The increased cardiovascular mortality in treated hypertensive subjects as compared with untreated subjects is mainly due to high SBP levels under treatment. This result suggests that the excess risk found in treated hypertensives may be drastically reduced if SBP were brought under control.

摘要

目的

本研究旨在评估接受治疗的高血压患者心血管死亡率增加是由高血压水平升高所致,还是由相关危险因素和/或相关疾病的存在所致。

设计

研究样本包括来自预防性和临床研究队列的8893例接受治疗的高血压男性和女性,以及来自同一队列的25880例性别和年龄匹配的未接受治疗的受试者。随访8至12年以获取生命状态信息。

结果

接受治疗的高血压受试者收缩压(SBP)较高(+15 mmHg),舒张压较高(+9 mmHg),且相关危险因素和疾病的患病率较高。与未接受治疗的受试者相比,接受治疗的高血压患者心血管死亡率的风险比(RR)增加了两倍[RR,1.96;95%置信区间(CI),1.74 - 2.22],冠心病死亡率的风险比(RR,1.99;95%CI,1.63 - 2.44)。
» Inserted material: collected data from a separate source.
import Mathlib

/-!
# AtomicCalibrationR (stmt-QuantumFields-28169), E2 `stub_offDiagonalWhitney` — Leibniz bound for a flat function times a bump
# (Plan A steps 4–5 of planner ym-idea-11 g15's `STUB-PLAN-offDiagonalWhitney.md`; prover w4 g22, free hands)

The derivative estimate that turns the flatness of an off-diagonal `F` near the coincidence locus
(`‖D^j F(z)‖ ≤ P r^{K−j}`, `AtomicCalibrationRDistFat` / `…OffDiagonalFlatness`) and the scale-`s` bump bounds
(`‖D^i Φ(z)‖ ≤ Q s^{−i}`, `AtomicCalibrationRProductBump`) into the `M_j / ρ_j^m` clause of `WhitneyPkg`:

* `norm_iteratedFDeriv_mul_le_of_flat` — `‖D^m (F·Φ)(z)‖ ≤ P Q (1 + r/s)^m r^{K−m}` (`m ≤ K`), by Mathlib's
  `norm_iteratedFDeriv_mul_le` and the binomial theorem;
* `norm_iteratedFDeriv_mul_le_of_flat'` — the same repackaged as `≤ (P Q (1 + r/s)^m r^K) / s^m` when `s ≤ r`
  (the Whitney regime `ρ ≤ dist`), i.e. literally `M / ρ^m` with `M = P Q (1 + r/s)^m r^K`.

Mathlib only; no stub/crux/rung/summit is closed; nothing here touches Yang–Mills; the YM mass gap is NOT proved. [folklore]
-/

set_option autoImplicit false

noncomputable section

open scoped BigOperators ContDiff

namespace Summit.QuantumFields.YangMills.Cruxes.AtomicCalibrationR.FlatLeibniz

variable {E : Type*} [NormedAddCommGroup E] [NormedSpace ℝ E] {A : Type*} [NormedRing A] [NormedAlgebra ℝ A]

/-- The binomial bookkeeping: `Σ_{i ≤ m} C(m,i) (P r^{K−i}) (Q s^{−(m−i)}) = P Q (1 + r/s)^m r^{K−m}` for `m ≤ K`. -/
theorem sum_choose_flat_eq {m K : ℕ} (hmK : m ≤ K) (P Q r s : ℝ) :
    ∑ i ∈ Finset.range (m + 1), (m.choose i : ℝ) * (P * r ^ (K - i)) * (Q * s⁻¹ ^ (m - i)) =
      P * Q * (1 + r / s) ^ m * r ^ (K - m) := by
  rw [add_pow, Finset.mul_sum, Finset.sum_mul]
  refine Finset.sum_congr rfl fun i hi => ?_
  have him : i ≤ m := Nat.lt_succ_iff.1 (Finset.mem_range.1 hi)
  have hK : K - i = (K - m) + (m - i) := by omega
  rw [hK, pow_add, div_eq_mul_inv, mul_pow, one_pow, one_mul]
  ring

/-- **Leibniz bound for a flat function times a bump.**  If at `z` the factors of a product of `C^∞` functions satisfy
`‖D^j F(z)‖ ≤ P r^{K−j}` and `‖D^i Φ(z)‖ ≤ Q s^{−i}` for all orders `≤ m` (`m ≤ K`, `r ≥ 0`), then
`‖D^m (F Φ)(z)‖ ≤ P Q (1 + r/s)^m r^{K−m}`. [folklore] -/
theorem norm_iteratedFDeriv_mul_le_of_flat {F Φ : E → A} (hF : ContDiff ℝ ∞ F) (hΦ : ContDiff ℝ ∞ Φ) {m K : ℕ}
    (hmK : m ≤ K) {P Q r s : ℝ} (hP : 0 ≤ P) (hr : 0 ≤ r) (z : E)
    (hFb : ∀ j : ℕ, j ≤ m → ‖iteratedFDeriv ℝ j F z‖ ≤ P * r ^ (K - j))
    (hΦb : ∀ i : ℕ, i ≤ m → ‖iteratedFDeriv ℝ i Φ z‖ ≤ Q * s⁻¹ ^ i) :
    ‖iteratedFDeriv ℝ m (fun x => F x * Φ x) z‖ ≤ P * Q * (1 + r / s) ^ m * r ^ (K - m) := by
  have h1 := norm_iteratedFDeriv_mul_le (𝕜 := ℝ) (N := (⊤ : ℕ∞)) hF hΦ z (n := m) (by exact_mod_cast le_top)
  refine h1.trans ?_
  rw [← sum_choose_flat_eq hmK P Q r s]
  refine Finset.sum_le_sum fun i hi => ?_
  have him : i ≤ m := Nat.lt_succ_iff.1 (Finset.mem_range.1 hi)
  have hFi := hFb i him
  have hΦi := hΦb (m - i) (Nat.sub_le m i)
  have h0 : 0 ≤ P * r ^ (K - i) := mul_nonneg hP (pow_nonneg hr _)
  calc (m.choose i : ℝ) * ‖iteratedFDeriv ℝ i F z‖ * ‖iteratedFDeriv ℝ (m - i) Φ z‖
      ≤ (m.choose i : ℝ) * (P * r ^ (K - i)) * (Q * s⁻¹ ^ (m - i)) := by
        refine mul_le_mul (mul_le_mul_of_nonneg_left hFi (Nat.cast_nonneg _)) hΦi (norm_nonneg _) ?_
        exact mul_nonneg (Nat.cast_nonneg _) h0

/-- **Whitney form** of the previous bound: for `0 < s ≤ r` (piece scale below the distance scale) the estimate reads
`‖D^m (F Φ)(z)‖ ≤ (P Q (1 + r/s)^m r^K) / s^m` — the `M / ρ^m` clause of `WhitneyPkg` with `ρ = s`. [folklore] -/
theorem norm_iteratedFDeriv_mul_le_of_flat' {F Φ : E → A} (hF : ContDiff ℝ ∞ F) (hΦ : ContDiff ℝ ∞ Φ) {m K : ℕ}
    (hmK : m ≤ K) {P Q r s : ℝ} (hP : 0 ≤ P) (hQ : 0 ≤ Q) (hs : 0 < s) (hsr : s ≤ r) (z : E)
    (hFb : ∀ j : ℕ, j ≤ m → ‖iteratedFDeriv ℝ j F z‖ ≤ P * r ^ (K - j))
    (hΦb : ∀ i : ℕ, i ≤ m → ‖iteratedFDeriv ℝ i Φ z‖ ≤ Q * s⁻¹ ^ i) :
    ‖iteratedFDeriv ℝ m (fun x => F x * Φ x) z‖ ≤ P * Q * (1 + r / s) ^ m * r ^ K / s ^ m := by
  have hr : 0 ≤ r := hs.le.trans hsr
  have h1 := norm_iteratedFDeriv_mul_le_of_flat hF hΦ hmK hP hr z hFb hΦb
  refine h1.trans ?_
  rw [le_div_iff₀ (pow_pos hs m)]
  have hK : r ^ K = r ^ (K - m) * r ^ m := by rw [← pow_add, Nat.sub_add_cancel hmK]
  rw [hK]
  have hC : 0 ≤ P * Q * (1 + r / s) ^ m := mul_nonneg (mul_nonneg hP hQ) (pow_nonneg (by positivity) _)
  have hsm : s ^ m ≤ r ^ m := pow_le_pow_left₀ hs.le hsr m
  calc P * Q * (1 + r / s) ^ m * r ^ (K - m) * s ^ m
      ≤ P * Q * (1 + r / s) ^ m * r ^ (K - m) * r ^ m :=
        mul_le_mul_of_nonneg_left hsm (mul_nonneg hC (pow_nonneg hr _))
    _ = P * Q * (1 + r / s) ^ m * (r ^ (K - m) * r ^ m) := by ring

end Summit.QuantumFields.YangMills.Cruxes.AtomicCalibrationR.FlatLeibniz

end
对不可改变的危险因素进行调整后,仅略微降低了在接受治疗的受试者中观察到的心血管额外风险:心血管死亡率的RR为1.77;95%CI,1.56 - 2.00;冠心病死亡率的RR为1.76;95%CI,1.44 - 2.16。在对可改变的相关危险因素进行额外调整后,接受治疗的受试者死亡率仍持续增加:心血管死亡率的RR为1.52;95%CI,1.33 - 1.74;冠心病死亡率的RR为1.49;95%CI,1.19 - 1.86。仅在对SBP进行额外调整后,两组受试者的心血管死亡率和冠心病死亡率才相似:RR分别为1.06;95%CI,0.92 - 1.23和RR,1.06;95%CI,0.85 - 1.35。

结论

与未接受治疗的受试者相比,接受治疗的高血压患者心血管死亡率增加主要是由于治疗期间的高SBP水平。这一结果表明,如果SBP得到控制,在接受治疗的高血压患者中发现的额外风险可能会大幅降低。